**Data to process**.

····················

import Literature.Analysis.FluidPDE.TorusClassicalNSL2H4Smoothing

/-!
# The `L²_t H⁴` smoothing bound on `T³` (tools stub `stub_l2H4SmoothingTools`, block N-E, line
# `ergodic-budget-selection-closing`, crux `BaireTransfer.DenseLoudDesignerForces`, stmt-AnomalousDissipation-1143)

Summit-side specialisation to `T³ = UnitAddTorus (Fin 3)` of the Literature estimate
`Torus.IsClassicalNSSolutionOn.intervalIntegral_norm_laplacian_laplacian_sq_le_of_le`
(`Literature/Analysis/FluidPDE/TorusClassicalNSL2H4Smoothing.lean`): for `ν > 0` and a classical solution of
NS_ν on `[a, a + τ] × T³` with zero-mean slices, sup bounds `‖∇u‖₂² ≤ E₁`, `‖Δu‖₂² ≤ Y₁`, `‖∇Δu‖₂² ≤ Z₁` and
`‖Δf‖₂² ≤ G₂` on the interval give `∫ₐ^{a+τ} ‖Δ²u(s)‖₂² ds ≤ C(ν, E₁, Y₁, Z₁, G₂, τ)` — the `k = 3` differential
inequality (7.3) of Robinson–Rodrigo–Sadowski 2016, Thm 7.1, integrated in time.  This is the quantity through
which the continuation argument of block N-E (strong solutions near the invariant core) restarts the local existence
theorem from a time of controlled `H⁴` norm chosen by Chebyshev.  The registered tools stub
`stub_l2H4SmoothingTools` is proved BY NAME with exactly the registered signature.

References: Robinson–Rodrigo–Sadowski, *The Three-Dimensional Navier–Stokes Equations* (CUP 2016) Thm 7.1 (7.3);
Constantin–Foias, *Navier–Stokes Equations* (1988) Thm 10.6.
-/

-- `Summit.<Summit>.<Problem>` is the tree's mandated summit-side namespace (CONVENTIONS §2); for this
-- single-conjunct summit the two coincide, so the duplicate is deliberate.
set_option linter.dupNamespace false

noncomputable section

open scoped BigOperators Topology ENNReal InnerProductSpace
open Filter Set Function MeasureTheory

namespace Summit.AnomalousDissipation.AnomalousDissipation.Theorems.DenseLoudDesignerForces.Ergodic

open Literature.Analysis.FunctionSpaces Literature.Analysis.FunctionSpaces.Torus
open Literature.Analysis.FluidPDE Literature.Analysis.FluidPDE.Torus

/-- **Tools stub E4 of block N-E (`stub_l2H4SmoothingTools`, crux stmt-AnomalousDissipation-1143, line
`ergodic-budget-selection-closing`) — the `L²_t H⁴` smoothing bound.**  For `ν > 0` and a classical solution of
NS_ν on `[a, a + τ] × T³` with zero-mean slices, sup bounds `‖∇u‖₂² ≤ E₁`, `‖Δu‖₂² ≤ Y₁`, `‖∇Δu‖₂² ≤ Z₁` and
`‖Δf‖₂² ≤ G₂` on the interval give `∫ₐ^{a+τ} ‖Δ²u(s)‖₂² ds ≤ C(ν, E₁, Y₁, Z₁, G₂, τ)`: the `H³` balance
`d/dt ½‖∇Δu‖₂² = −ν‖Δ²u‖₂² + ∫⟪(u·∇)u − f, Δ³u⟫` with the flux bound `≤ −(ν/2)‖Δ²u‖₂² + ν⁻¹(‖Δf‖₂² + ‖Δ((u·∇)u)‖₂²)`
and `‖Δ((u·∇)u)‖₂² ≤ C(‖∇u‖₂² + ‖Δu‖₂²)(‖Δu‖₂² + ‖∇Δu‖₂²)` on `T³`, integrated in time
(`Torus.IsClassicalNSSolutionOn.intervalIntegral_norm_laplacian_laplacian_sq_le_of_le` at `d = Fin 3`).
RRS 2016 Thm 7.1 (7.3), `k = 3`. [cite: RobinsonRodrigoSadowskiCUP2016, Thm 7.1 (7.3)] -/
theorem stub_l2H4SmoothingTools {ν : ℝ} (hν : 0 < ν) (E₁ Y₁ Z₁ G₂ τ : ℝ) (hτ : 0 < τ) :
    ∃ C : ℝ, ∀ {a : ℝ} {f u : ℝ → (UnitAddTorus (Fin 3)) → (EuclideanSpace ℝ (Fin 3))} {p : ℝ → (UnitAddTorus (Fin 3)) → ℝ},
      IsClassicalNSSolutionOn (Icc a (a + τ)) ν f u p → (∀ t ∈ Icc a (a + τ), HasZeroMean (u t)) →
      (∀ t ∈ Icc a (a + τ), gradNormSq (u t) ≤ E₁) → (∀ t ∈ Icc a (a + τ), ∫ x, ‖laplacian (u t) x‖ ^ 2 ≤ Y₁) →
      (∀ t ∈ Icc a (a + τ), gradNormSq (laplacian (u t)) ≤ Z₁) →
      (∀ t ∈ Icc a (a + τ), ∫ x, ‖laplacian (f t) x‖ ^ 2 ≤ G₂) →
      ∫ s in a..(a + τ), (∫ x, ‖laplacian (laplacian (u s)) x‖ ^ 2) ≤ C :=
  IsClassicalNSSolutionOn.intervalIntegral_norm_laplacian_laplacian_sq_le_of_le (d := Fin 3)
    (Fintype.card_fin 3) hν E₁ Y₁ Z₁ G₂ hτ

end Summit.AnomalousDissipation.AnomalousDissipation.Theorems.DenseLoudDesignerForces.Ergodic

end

····················

**Task prompt**.
Reproduce the preceding records exactly and completely.

**Solution to this task**.
import Literature.Analysis.FluidPDE.TorusClassicalNSL2H4Smoothing

/-!
# The `L²_t H⁴` smoothing bound on `T³` (tools stub `stub_l2H4SmoothingTools`, block N-E, line
# `ergodic-budget-selection-closing`, crux `BaireTransfer.DenseLoudDesignerForces`, stmt-AnomalousDissipation-1143)

Summit-side specialisation to `T³ = UnitAddTorus (Fin 3)` of the Literature estimate
`Torus.IsClassicalNSSolutionOn.intervalIntegral_norm_laplacian_laplacian_sq_le_of_le`
(`Literature/Analysis/FluidPDE/TorusClassicalNSL2H4Smoothing.lean`): for `ν > 0` and a classical solution of
NS_ν on `[a, a + τ] × T³` with zero-mean slices, sup bounds `‖∇u‖₂² ≤ E₁`, `‖Δu‖₂² ≤ Y₁`, `‖∇Δu‖₂² ≤ Z₁` and
`‖Δf‖₂² ≤ G₂` on the interval give `∫ₐ^{a+τ} ‖Δ²u(s)‖₂² ds ≤ C(ν, E₁, Y₁, Z₁, G₂, τ)` — the `k = 3` differential
inequality (7.3) of Robinson–Rodrigo–Sadowski 2016, Thm 7.1, integrated in time.  This is the quantity through
which the continuation argument of block N-E (strong solutions near the invariant core) restarts the local existence
theorem from a time of controlled `H⁴` norm chosen by Chebyshev.  The registered tools stub
`stub_l2H4SmoothingTools` is proved BY NAME with exactly the registered signature.

References: Robinson–Rodrigo–Sadowski, *The Three-Dimensional Navier–Stokes Equations* (CUP 2016) Thm 7.1 (7.3);
Constantin–Foias, *Navier–Stokes Equations* (1988) Thm 10.6.
-/

-- `Summit.<Summit>.<Problem>` is the tree's mandated summit-side namespace (CONVENTIONS §2); for this
-- single-conjunct summit the two coincide, so the duplicate is deliberate.
set_option linter.dupNamespace false

noncomputable section

open scoped BigOperators Topology ENNReal InnerProductSpace
open Filter Set Function MeasureTheory

namespace Summit.AnomalousDissipation.AnomalousDissipation.Theorems.DenseLoudDesignerForces.Ergodic

open Literature.Analysis.FunctionSpaces Literature.Analysis.FunctionSpaces.Torus
open Literature.Analysis.FluidPDE Literature.Analysis.FluidPDE.Torus

/-- **Tools stub E4 of block N-E (`stub_l2H4SmoothingTools`, crux stmt-AnomalousDissipation-1143, line
`ergodic-budget-selection-closing`) — the `L²_t H⁴` smoothing bound.**  For `ν > 0` and a classical solution of
NS_ν on `[a, a + τ] × T³` with zero-mean slices, sup bounds `‖∇u‖₂² ≤ E₁`, `‖Δu‖₂² ≤ Y₁`, `‖∇Δu‖₂² ≤ Z₁` and
`‖Δf‖₂² ≤ G₂` on the interval give `∫ₐ^{a+τ} ‖Δ²u(s)‖₂² ds ≤ C(ν, E₁, Y₁, Z₁, G₂, τ)`: the `H³` balance
`d/dt ½‖∇Δu‖₂² = −ν‖Δ²u‖₂² + ∫⟪(u·∇)u − f, Δ³u⟫` with the flux bound `≤ −(ν/2)‖Δ²u‖₂² + ν⁻¹(‖Δf‖₂² + ‖Δ((u·∇)u)‖₂²)`
and `‖Δ((u·∇)u)‖₂² ≤ C(‖∇u‖₂² + ‖Δu‖₂²)(‖Δu‖₂² + ‖∇Δu‖₂²)` on `T³`, integrated in time
(`Torus.IsClassicalNSSolutionOn.intervalIntegral_norm_laplacian_laplacian_sq_le_of_le` at `d = Fin 3`).
RRS 2016 Thm 7.1 (7.3), `k = 3`. [cite: RobinsonRodrigoSadowskiCUP2016, Thm 7.1 (7.3)] -/
theorem stub_l2H4SmoothingTools {ν : ℝ} (hν : 0 < ν) (E₁ Y₁ Z₁ G₂ τ : ℝ) (hτ : 0 < τ) :
    ∃ C : ℝ, ∀ {a : ℝ} {f u : ℝ → (UnitAddTorus (Fin 3)) → (EuclideanSpace ℝ (Fin 3))} {p : ℝ → (UnitAddTorus (Fin 3)) → ℝ},
      IsClassicalNSSolutionOn (Icc a (a + τ)) ν f u p → (∀ t ∈ Icc a (a + τ), HasZeroMean (u t)) →
      (∀ t ∈ Icc a (a + τ), gradNormSq (u t) ≤ E₁) → (∀ t ∈ Icc a (a + τ), ∫ x, ‖laplacian (u t) x‖ ^ 2 ≤ Y₁) →
      (∀ t ∈ Icc a (a + τ), gradNormSq (laplacian (u t)) ≤ Z₁) →
      (∀ t ∈ Icc a (a + τ), ∫ x, ‖laplacian (f t) x‖ ^ 2 ≤ G₂) →
      ∫ s in a..(a + τ), (∫ x, ‖laplacian (laplacian (u s)) x‖ ^ 2) ≤ C :=
  IsClassicalNSSolutionOn.intervalIntegral_norm_laplacian_laplacian_sq_le_of_le (d := Fin 3)
    (Fintype.card_fin 3) hν E₁ Y₁ Z₁ G₂ hτ

end Summit.AnomalousDissipation.AnomalousDissipation.Theorems.DenseLoudDesignerForces.Ergodic

end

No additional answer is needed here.